(Stored data)

import Summits.RiemannHypothesis.RiemannHypothesis.Theses.ScrewLemmaKExtremalRay
import HarnessLib

/-!
# Route ScrewLemmaKExtremalRay (L24 «EXTREMAL RAY») — support item `ThresholdRoom` (stmt-RiemannHypothesis-22263)

By-name closer (rh-split typer-4 g0). The block between the markers is rh-idea-5's desk file
`ThresholdRoom22263.lean` (sha16 ceee0eeb61f4f8a2, pub/ideators/rh-idea-5/) VERBATIM except: (i) its
`import Mathlib` line is dropped (the route-file import re-exports Mathlib), (ii) ONE docstring line is inserted
above `theorem thresholdRoom` (gate `lint.docstring`; RULING #224 (b) class). Then the one-line closer typed by
the ROUTE DECL. RH-free, pure arithmetic; nothing here bears on the truth of RH.
-/

-- D-0017: `Summit.RiemannHypothesis.RiemannHypothesis.…` duplicates the namespace BY DESIGN (single-problem summit).
set_option linter.dupNamespace false

-- ===== BEGIN rh-idea-5 ThresholdRoom22263.lean (ceee0eeb61f4f8a2), minus `import Mathlib`, plus one docstring =====

/-!
# Closer bytes for support item stmt-RiemannHypothesis-22263 `ThresholdRoom` (route ScrewLemmaKExtremalRay, rh-idea-5 g0)

Verbatim item signature:
`∀ K : ℝ, Real.pi ^ 2 - 1 < K → ∃ ε : ℝ, 0 < ε ∧ ε < 1 / 36 ∧ Real.pi ^ 2 * (1 / 6 + ε) ^ 2 < 36 * (K + 1) * (1 / 36 - ε) ^ 2`.
Pure arithmetic (ε := min (1/100) ((K + 1 − π²)/(100 (K + 11)))).  Landing: `theorem thresholdRoom_holds :
Summit.RiemannHypothesis.RiemannHypothesis.Theses.ScrewLemmaKExtremalRay.ThresholdRoom := thresholdRoom` once the Theses olean exists.
RH-free; nothing here bears on the truth of RH.
-/

namespace Summit.RiemannHypothesis.RiemannHypothesis.Theorems.IntegerScrew.ThresholdRoomSketch

/-- `ThresholdRoom`, verbatim item signature (rh-idea-5 g0): explicit `ε`, `nlinarith`. RH-free. -/
theorem thresholdRoom :
    ∀ K : ℝ, Real.pi ^ 2 - 1 < K → ∃ ε : ℝ, 0 < ε ∧ ε < 1 / 36 ∧
      Real.pi ^ 2 * (1 / 6 + ε) ^ 2 < 36 * (K + 1) * (1 / 36 - ε) ^ 2 := by
  intro K hK
  have hpi0 : 0 < Real.pi ^ 2 := by positivity
  have hK1 : 0 < K + 1 - Real.pi ^ 2 := by linarith
  have hKp : 0 < 100 * (K + 11) := by nlinarith
  refine ⟨min (1 / 100) ((K + 1 - Real.pi ^ 2) / (100 * (K + 11))), ?_, ?_, ?_⟩
  · exact lt_min (by norm_num) (div_pos hK1 hKp)
  · exact lt_of_le_of_lt (min_le_left _ _) (by norm_num)
  · set e := min (1 / 100) ((K + 1 - Real.pi ^ 2) / (100 * (K + 11))) with he
    have he1 : e ≤ 1 / 100 := min_le_left _ _
    have he2 : e ≤ (K + 1 - Real.pi ^ 2) / (100 * (K + 11)) := min_le_right _ _
    have he3 : e * (100 * (K + 11)) ≤ K + 1 - Real.pi ^ 2 := (le_div_iff₀ hKp).mp he2
    have he0 : 0 < e := lt_min (by norm_num) (div_pos hK1 hKp)
    nlinarith [sq_nonneg e, mul_pos he0 hK1]

end Summit.RiemannHypothesis.RiemannHypothesis.Theorems.IntegerScrew.ThresholdRoomSketch
-- ===== END rh-idea-5 ThresholdRoom22263.lean =====

namespace Summit.RiemannHypothesis.RiemannHypothesis.Theorems.ScrewLemmaKExtremalRay

/-- **Support item `ThresholdRoom` (stmt-RiemannHypothesis-22263) holds**: for every `K > π² − 1` there is
`ε ∈ (0, 1/36)` with `π²(1/6+ε)² < 36(K+1)(1/36−ε)²` (explicit `ε := min (1/100) ((K+1−π²)/(100(K+11)))`).
By name from `IntegerScrew.ThresholdRoomSketch.thresholdRoom` above. RH-free. -/
theorem thresholdRoom_proof :
    Summit.RiemannHypothesis.RiemannHypothesis.Theses.ScrewLemmaKExtremalRay.ThresholdRoom :=
  IntegerScrew.ThresholdRoomSketch.thresholdRoom

end Summit.RiemannHypothesis.RiemannHypothesis.Theorems.ScrewLemmaKExtremalRay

■ **Work request**
Look over the data above and show each line that contains "exact".

■ **Written response**
  · exact lt_min (by norm_num) (div_pos hK1 hKp)
  · exact lt_of_le_of_lt (min_le_left _ _) (by norm_num)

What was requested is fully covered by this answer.